The maximum likelihood estimates gives the following
fit2 <- spml(logcornyield~dday0C+dday29C+prec+precsq+t+t2,
data = allPanel_DM, listw = W2,
model="within",effect="individual",spatial.error="b",Hess=FALSE)
> summary(fit2)
Spatial panel fixed effects error model
Call:
spml(formula = logcornyield ~ dday0C + dday29C + prec + precsq +
t + t2, data = allPanel_DM, listw = W2, model = "within",
effect = "individual", spatial.error = "b", Hess = FALSE)
Residuals:
Min. 1st Qu. Median 3rd Qu. Max.
-0.2498821 -0.0332716 0.0013296 0.0366884 0.2737303
Spatial error parameter:
Estimate Std. Error t-value Pr(>|t|)
rho 0.646942 0.051952 12.453 < 0.00000000000000022 ***
Coefficients:
Estimate Std. Error t-value Pr(>|t|)
dday0C 0.907453 0.260309 3.4861 0.0004902 ***
dday29C -13.585637 2.198045 -6.1808 0.0000000006378 ***
prec -10.021127 5.937466 -1.6878 0.0914538 .

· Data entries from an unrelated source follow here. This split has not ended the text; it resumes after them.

/-!
# Line `garnir-annihilator` — crux `LevelGradedCohnUmans.SnLevelDesigns` (stmt-MatrixMultiplication-7613)

LEAD RESHAPE (prover-line-stmt-MatrixMultiplication-7613-0, 2026-08-16): (i) S3 `BlockDescent` now asserts
`bruhatLE (p*σ) p ∧ posWeight p < posWeight (p*σ)` with the position weight `Φ(w) = Σ i·w(i)` instead of the
inversion count (one-swap computation instead of inversion combinatorics; the straightening induction below runs on
`n³ - Φ`); (ii) S5 `EpsilonGlue` is split into S5h `FirstRowHooks` (first-row hook peeling: `f^μ ≤ C(n,j)·D(j)` and
`levelDim n k ≥ e^{-2} C(n,k)² k!` for `3k ≤ n`) and S5g `HookGlue : FirstRowHooks → EpsilonGlue` (Vershik–Kerov
analysis + rpow transfer). Seven registered stubs: S1 S2 S3 S4 S5h S5g S6; `SnLevelDesigns_of` unchanged in shape.

LEAD RESHAPE 2 (same seat, after wave 1 and `NegativeNotes-…-drefute-g3.md`): S1 S2 S3 S4 S5h S5g are LANDED
(p79352 p79809 p80268 p78590 p83778 p77815; Literature FirstRowPeeling p80617) and imported; the fixed-shell certificate
is generalised to FLOATING frames (`FloatingCertified`, `separated_of_floatingCertified`, via `tokenFn_translate`) —
which voids the refuter's shell-packing obstruction SF — and the planner gen-2 NearWall wall clause (`e^{δ√k}` slack,
`3k ≤ n`) is adopted: open stubs are now S5g' `stub_nearWallGlue` (provable now) and S6' `stub_floatingGarnirDesigns`
(the construction); the `example (h₆ : GarnirDesigns)` records that the gen-1 target already closes the crux outright.

LEAD c1 RESHAPE 3 (prover-line-stmt-MatrixMultiplication-7613-c1-0, continuation seat, 2026-08-16): the seven landed stubs
are IMPORTED (this is the import version of the skeleton; one construction sorry S6'), and the JUNTA SUB-CERTIFICATE is made
explicit. Observation: for the Bruhat-TOP shell element `sTop n j = [j, j+1, …, n-1 | j-1, …, 0]` (`lis = n-j`) the upper
Bruhat cone `{q : sTop ≤_B q}` is the single `j`-coset `{q : q (n-j+i) = j-1-i}` (registered stub J1 `stub_topCone`, pure
rank-matrix counting, LANDED p97827), so its dual functional is a COSET INDICATOR and every JUNTA-separated triple (`JuntaSeparated`: each
target `t` is told apart from all of its garbage by the restriction to ONE frame `ι : Fin k → Fin n`, chosen per target) is
floating-Garnir-certified of depth 0 (`floatingCertified_of_juntaSeparated`, constructor `incomparable` only) — and of
course `k`-token separated directly (`separated_of_juntaSeparated`, the coset indicator is a token function). Hence
`NearWall JuntaSeparated → FloatingDesigns → SnLevelDesigns` (`floatingDesigns_of_juntaDesigns`,
`crux_of_juntaDesigns`): the registered construction stub S6' CONTAINS the linear-algebra-free, straightening-free
core common to all three lines (junta ⊆ fixed-set-certified ⊆ separated; junta ⊆ shield ⊆ Garnir ⊆ floating Garnir).
Registered stub J2 `stub_uniformJuntaWall` (LANDED p98831) records why the junta frame must FLOAT with the target: one frame serving all
targets forces `|X|·|Z| ≤ n^k` (`≪ D_k ≈ n^{2k}/k!`). Open: S6' (held by the lead; sub-target NearWall JuntaSeparated).
LEAD c1 RESHAPE 4 (same seat): registered stub J3 `stub_hostedMiddleWall` (LANDED p106533) — the route's AGL-hosted middle set is dead for the
junta certificate by `√(k!)`: if `YY⁻¹` covers a subgroup `G` transitive on the `k`-frames with trivial pointwise stabiliser
(e.g. `AGL_d(𝔽_q)`, `k = d+1`) then `|X||Z| ≤ C(n,k)²`, whence `V ≤ C(n,k)·D_k ≤ e·D_k^{3/2}/√(k!)`.
LEAD c2 RESHAPE 5 (prover-line-stmt-MatrixMultiplication-7613-c2-0, continuation seat 2, 2026-08-16): the ten landed stubs are
IMPORTED (one open sorry, S6'), and the TWO-SET CORE of the construction is registered; ALL FIVE new stubs of this reshape LANDED in
cycle 1 (K1 p109071, K2 p109797, J4 p110007, K3 p110856, K4 p112737 — sorried here only until the farm snapshot builds their modules). K2 `stub_twoSetCore` (provable now, walls +
arithmetic): collapsing `Y` (`y = y'`) in ANY near-wall family of separated triples leaves pairs `(X, Z)` separated with middle set
`{1}` — i.e. `X⁻¹Z` injective and INDEPENDENT in the level-`k` token matroid (K1 `stub_xzIndependence`, the exact linear-algebra
form) — with `D_k ≤ e^{δ√k}|X||Z|` and `|X|, |Z| ≤ e^{δ√k}√D_k` (`NearWallPair`): a Y-free, certificate-free necessary condition
shared by all three lines. J4 `stub_floatingFrameCount` (provable now): in a junta design the frame must float in BOTH coordinates —
for each fixed `x₀`, `|Y|·|Z| ≤ #{frames used at x₀}·n^k` (so `≳ C(n,k)e^{-δ√k}` distinct frames per `x₀`), and the label form of
J2, `|X|·|Z| ≤ #{frames}·n^k`. K3 `stub_hubPairs` (provable now): the explicit baseline — hub-gadget pairs in `𝔖_{2m+k}` with
`|X||Z| = C(m,k)(m)_k ≈ 4^{-k}Λ_k`, XZ-junta with the floating frame `b⁰`; K4 `stub_hubTriples` (provable now): TRANSFER — every TPP triple of pattern classes in
`𝔖_k` gives junta-separated TRIPLES in `𝔖_{3m+k}` with `V = C(m,k)³|P₁||P₂||P₃| ≤ 27^{-k}D_k^{3/2}`. Lead's analysis of S6' through the core (NOTES / crux note `TwoSetCore-c2.md`): `k`-identifiable
SETS of size `Λ_k(1-O(k²/n))`, `Λ_k = C(n,k)(n)_k`, exist (hub families `Π_i (b_i a_i h_i)`), so junta is not lossy at the set
level; for PRODUCT sets the hub gadget meets exactly one obstruction (same-index letter cancellations `a_i = b_i` are invisible in
`x⁻¹z` and create TPP partners) whose known exclusions cost `e^{-Θ(√(k log n))}` — short of NearWall by `√log`, far above every
construction on record (`0.25^k … 0.83^k`).

Skeleton (crux-plan, round 1; idea card `Cruxes/SnLevelDesigns/Ideas/garnir-annihilator.md`, triage
`TRIAGE-r1-{1,2,3}`: pass × 3 "as a two-sided TOOL … should ride with the RSS/KL line, annihilator side";
this file turns the tool into a CONCLUDING line whose distinctive half is the annihilator-side straightening).

CRUX (by name): `Summit.MatrixMultiplication.MatrixMultiplication.Theses.LevelGradedCohnUmans.SnLevelDesigns` —
`∀ ε > 0 ∃ n k X Y Z ⊆ 𝔖ₙ`, `k`-token separated (tests `g ↦ Σ_{p : [k] → [n]} c p (g ∘ p)`), with
`Σ_{μ ⊢ n, μ₁ ≥ n-k} (f^μ)^{2+ε} < (|X||Y||Z|)^{(2+ε)/3}`.

THE LINE (annihilator side of the level-`k` algebra `A_k = ℂ𝔖ₙ / J_k^⊥`, `J_k^⊥ = T_k^⊥` the annihilator of
the `k`-token space). Card lever: `J_k^⊥` is the two-sided ideal generated by the Young antisymmetrizers
`ε_B = Π_i Σ_{σ ∈ Sym(B_i)} sgn(σ) σ` of block systems `B` of EXCESS `Σ_i (|B_i| - 1) ≥ k + 1` ("Garnir cosets").
A block system is rendered as a labelling `blk : Fin n → Fin n` (blocks = fibres; `numBlocks` = number of labels
used; excess `= n - numBlocks`); its Young subgroup is the finset `blockStab blk = {σ | blk ∘ σ = blk}`.
* S1 `stub_garnirVanishing` — THE LEVER (size S–M): for every block labelling of excess `≥ k+1`, every token table
  `c` and all `a b ∈ 𝔖ₙ`, `Σ_{σ ∈ blockStab blk} sgn(σ) · f_c(a σ b) = 0` — i.e. `sgn · 1_{a·S_B·b} ∈ T_k^⊥`.
  Proof = the card's pigeonhole: a `k`-tuple `b ∘ p` misses two points of one block, right multiplication by their
  transposition preserves the fibre `{(aσb) ∘ p = r}` and flips the sign. Generalises `Disproof.sum_coset_sign_mul_
  tokenFn` (cubes `(ℤ/2)^{k+1}`) and `Disproof.sum_sign_mul_tokenFn` (one block `[n]`) to every shape.
* S2 `stub_decreasingCover` (size M; Greene–Mirsky dual of Schensted): a permutation with NO increasing subsequence
  of length `n - k` (i.e. outside the Schensted shell `B_k = {lis ≥ n-k}`) is strictly decreasing on the blocks of
  some labelling with `≤ n-k-1` blocks (patience levels: `blk a =` length of the longest increasing subsequence
  ending at `a`), hence carries an ADMISSIBLE Garnir system (`Admissible`: excess `≥ k+1` and block-decreasing).
* S3 `stub_blockDescent` (size M): if `p` is decreasing on the blocks of `blk` then every proper rearrangement
  `p σ`, `σ ∈ blockStab blk ∖ 1`, lies BELOW `p` in the (rank-matrix) Bruhat order and has fewer inversions
  (`p` places the largest values of each block earliest: a block-by-block count of the rank matrices; `p` is the
  longest element of its coset `p·S_B`).
  S1–S3 give GARNIR STRAIGHTENING, proved below from the stubs (`tokenFn_eq_zero_of_not_bruhatLE`): modulo `J_k^⊥`
  every `p ∉ B_k` is a signed sum of the other members of an admissible Garnir coset, all Bruhat-below `p`; by
  induction on inversions every `p` straightens onto shell elements Bruhat-below it — the `ShadowStraightening`
  that cards kl-schensted-certificate / lis-bruhat-shield take from Kazhdan–Lusztig cell theory (RSS 2009 + KL 1979),
  here ELEMENTARY (no KL basis, no cells, no RSK), and with the observed sign/product structure of the coefficients
  (kl card: 87 % of straightening coefficients are ±1 — iterated signed coset relations produce exactly that).
* S4 `stub_shellInterpolation` (size L; Raghavan–Samuel–Subrahmanyam 2009 Thm 2 at `λ = (n-k,1^k)`, guard `k ≤ n`
  — triage r1-3's correction of the card's `stub_shell_interpolating`): every function on the Schensted shell is the
  restriction of a `k`-token function (the shell is independent in `A_k`; with S1–S3's spanning this is the count
  `#B_k = Σ_{μ₁ ≥ n-k} (f^μ)² = dim T_k`: Schensted 1961 + EFP 2011 Thm 7, `EllisFriedgutPilpel2011_thm7_holds`).
  Numerically certain (three independent exact checks, n ≤ 8; kit j008490, j010256, j010362).
* S5 `stub_epsilonGlue` (size M; the merged poly-slack-transfer / classical-sandwich ε-bookkeeping, triage: "land as
  the shared support glue of the constructive line"): for ANY property `P` of level-`k` triples, a family with
  `D_k(n)^{3/2} ≤ k^C · |X||Y||Z|`, `n ≥ k³`, along `k → ∞` contains, for every `ε > 0`, a member satisfying the
  crux's budget inequality — Vershik–Kerov upper bound (`VershikKerov1985_maxCharDegree_holds`, PROVED in tree) +
  hook-length peeling `f_{(n-j,ν)} ≤ C(n,j) f_ν`. Uniform in `P`, so it is glue, not a restatement.
* S6 `stub_garnirDesigns` — THE CLOSER (hardest; the line's Transfer `C⁺`, open): along `k → ∞` (`n ≥ k³`) there
  are triples `X, Y, Z ⊆ 𝔖ₙ` within `k^C` of the wall (`D_k^{3/2} ≤ k^C |X||Y||Z|`) that are GARNIR-CERTIFIED:
  `k ≤ n`, targets `x⁻¹z` in the shell, and for every target `t` every non-target quadruple product `p` lies in the
  inductive GARNIR-AVOIDANCE set `GarnirAvoid n k t` — generated by (shell) `p ∈ B_k, p ≠ t`; (incomparable)
  `t ≰_B p`; (step) ALL proper rearrangements `p σ`, `σ ∈ blockStab blk ∖ 1`, of `p` under SOME block labelling of
  excess `≥ k+1` (any shape, decreasing or not — the designer's choice) avoid `t`. This contains the Bruhat-shadow
  certificate `ShadowTPP` of the KL line as the sub-case "shell ∪ incomparable" and is strictly more permissive
  (kl card's census: true straightening supports are ≈ half the Bruhat shadow), LA-free, and tolerant to poly(k)
  losses; it is still the crux's construction problem and carries all of its difficulty — honestly named, not hidden.
  TOY EVIDENCE (this seat, `compute/toy_garnir.py`, exact arithmetic; kit j010715, j010717, j010760, summaries on the
  item): writing `c_{p,t}` for the straightening coefficient of `p` on the shell element `t` (`= f_t(p)`), the
  certificates are SOUND (0 certified pairs with `c_{p,t} ≠ 0` at every depth) and their reach among the pairs
  `(t, p ∉ B_k)` with `c_{p,t} = 0`, for trees of depth ≤ 0 (= Bruhat shadow) / 1 / 2 / 3 / 4 / 5, is
  `(4,1)`: 54/88/100 %; `(5,1)`: 55/70/90/99.6/99.8/99.8 % (closure reached: 2 of 1 100 zeros are pure cancellations);
  `(5,2)`: 60/84/99/100 %; `(6,1)`: 52/58/72/91/99.5/99.8 %; `(6,2)`: 66/74/87/97/99.3/99.7 %; `(6,3)`:
  63/80/94/99.1/99.8/99.9 % — the avoidance certificate all but DECIDES `c_{p,t} = 0`, the Bruhat shadow sees half.
  The same runs re-verify S1 (0 violations over all set partitions of excess ≥ k+1), S2/S3 (0 violations, 69 000
  block rearrangements) and S4 (`rank = #B_k = dim T_k = 10, 17, 78, 26, 207, 588`).
The composition `SnLevelDesigns_of : S1 → S2 → S3 → S4 → S5 → S6 → SnLevelDesigns` is PROVED below:
S4 gives the dual functional `f_t` of a target (`= δ_t` on the shell); S1 kills `f_t` on every `step` node whose
children it kills; S1+S2+S3 kill it on `{p : t ≰_B p}` (induction on inversions); so `f_t` vanishes on
`GarnirAvoid n k t ∋` every non-target product and equals `1` at the target: the crux's separation clause verbatim
(`separated_of_certified`); S5 at `P := GarnirCertified` fed with S6 supplies `(n,k,X,Y,Z)` and the budget clause.
Also proved here from S1 alone (the card's design-side KILL-TEST, necessary direction): if `Y ⊇ y₁·blockStab blk`
for one labelling of excess `≥ k+1` (e.g. `Y` contains a coset of `Sym` of `k+2` points, or of `k+1` disjoint
transpositions) and `X, Z ≠ ∅`, then `(X,Y,Z)` is NOT `k`-token separated (`not_separated_of_coset_subset`).

DISPROOF USED (`Cruxes/SnLevelDesigns/Disproof.lean`, cdisprove v3 2026-08-16T02:07Z, VERDICT: NO KILL; no
`_false_without_` theorem exists for this crux; landed Negative lemmas `Theorems/SnLevelDesigns/Negative/
{CoveringWall,DimensionWalls,DeadCorners}.lean` are consequences of separation and are honoured automatically since
the line CONCLUDES the separation clause verbatim and never weakens it):
* LOAD-BEARING clauses `exists_budget_lt_volPow` (separation) / `at_le_version_trivial` (strict `<`): honoured —
  `separated_of_certified` produces `Sep` itself; S5/S6 keep the strict inequality of the crux.
* `not_at_level_zero`, `not_at_level_one` (levels 0, 1 dead), graded Neumann count `volume_le_of_cubic_budget`
  (every fixed level dies as `ε → 0`, `k(ε) ≳ 6/ε`): honoured by the SHAPE of S6 (`∀ k₀ ∃ k ≥ k₀`, `n ≥ k³`): the
  line never bets on a fixed level; the sibling refutation `LevelGradedCohnUmansLevelTwoBeatsCubes_refuted`
  (negatives index) is a fixed-level statement and is not restated.
* COSET OBSTRUCTION `exists_coset_point_not_mem_quot` / `sum_coset_sign_mul_tokenFn`: S1 is its generalisation to all
  block shapes; the kill-test below is its design-side form; and `GarnirAvoid` can never certify a product set
  containing a full Garnir coset through a target (S1 would force `f_t(t) = 0 ≠ 1`) — consistent.
* GENERAL FORM paragraph (separated ⇔ TPP' ∧ targets ∉ supports of `T_k^⊥ ∩ ℂ^Q`): this line is its constructive
  half — a Garnir-avoidance tree is an explicit witness that `δ_t|_Q ∈ T_k|_Q`.
Dead lines: none recorded on the item (round 1). Negatives index (`ledger negatives --problem
MatrixMultiplication`): ExactLineDesign / ExactFrameDesign / SeparableDesignsMultiplicative / LevelTwoBeatsCubes —
none restated (no fixed level, no finite-field frame, no Kronecker flattening here).

Namespace `…Cruxes.SnLevelDesigns.GarnirAnnihilator`. Conventions as in the accepted skeletons (e.g.
`CriticalPhenomena/…/StableConeRPRigidity/Lines/cross-theorem-analyticity.lean`): each stub statement is a plain
`def … : Prop`; the REGISTERED stubs are the sorried `theorem stub_…` (statement unfolded one level); the name-keyed
aliases `Registered.stub_…` are the hypotheses of `SnLevelDesigns_of`. Vocabulary (`schenstedSet`, `bruhatLE`,
`KTokenSeparated`) is copied VERBATIM from `Ideator3Sketch.lean` (kl-schensted-certificate) so the two lines'
statements are syntactically interchangeable.
-/

set_option linter.dupNamespace false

precsq 0.096969 0.045563 2.1282 0.0333182 *
t -1756.566054 884.931103 -1.9850 0.0471473 *
t2 66.003375 32.456722 2.0336 0.0419939 *
---
Signif. codes: 0 ‘***’ 0.001 ‘**’ 0.01 ‘*’ 0.05 ‘.’ 0.1 ‘ ’ 1
where the Stan gives
> print(fit)
Inference for Stan model: spatialBayes2.
8 chains, each with iter=2000; warmup=1000; thin=1;
post-warmup draws per chain=1000, total post-warmup draws=8000.
mean se_mean sd 2.5% 25% 50% 75% 97.5% n_eff Rhat
beta[1] -0.17 0.00 0.12 -0.41 -0.25 -0.17 -0.09 0.07 4395 1
beta[2] -0.96 0.02 1.32 -3.55 -1.85 -0.96 -0.07 1.65 3066 1
beta[3] 2.46 0.05 3.10 -3.52 0.38 2.38 4.58 8.60 3662 1
beta[4] -0.02 0.00 0.02 -0.07 -0.04 -0.02 0.00 0.03 3631 1
beta[5] -554.59 8.69 481.66 -1499.97 -876.73 -562.52 -228.79 376.36 3070 1
beta[6] 19.46 0.32 17.62 -14.62 7.50 19.80 31.28 54.09 3063 1
lamda 0.98 0.00 0.02 0.94 0.97 0.98 0.99 1.00 6734 1
sigma 0.05 0.00 0.00 0.05 0.05 0.05 0.05 0.05 4999 1
lp__ 764.63 0.04 2.00 759.89 763.50 764.92 766.11 767.57 3013 1
Could anyone help me with it. The key parameter of interest if dday0C or beta[1], which should be positive as warm temperature benefit the crop growth. From this perspective, I think the ML estimate might be more sound. But I still want to see if how can I improve the Stan estimates. I am relatively new with Stan. Thank you in advance for the help!!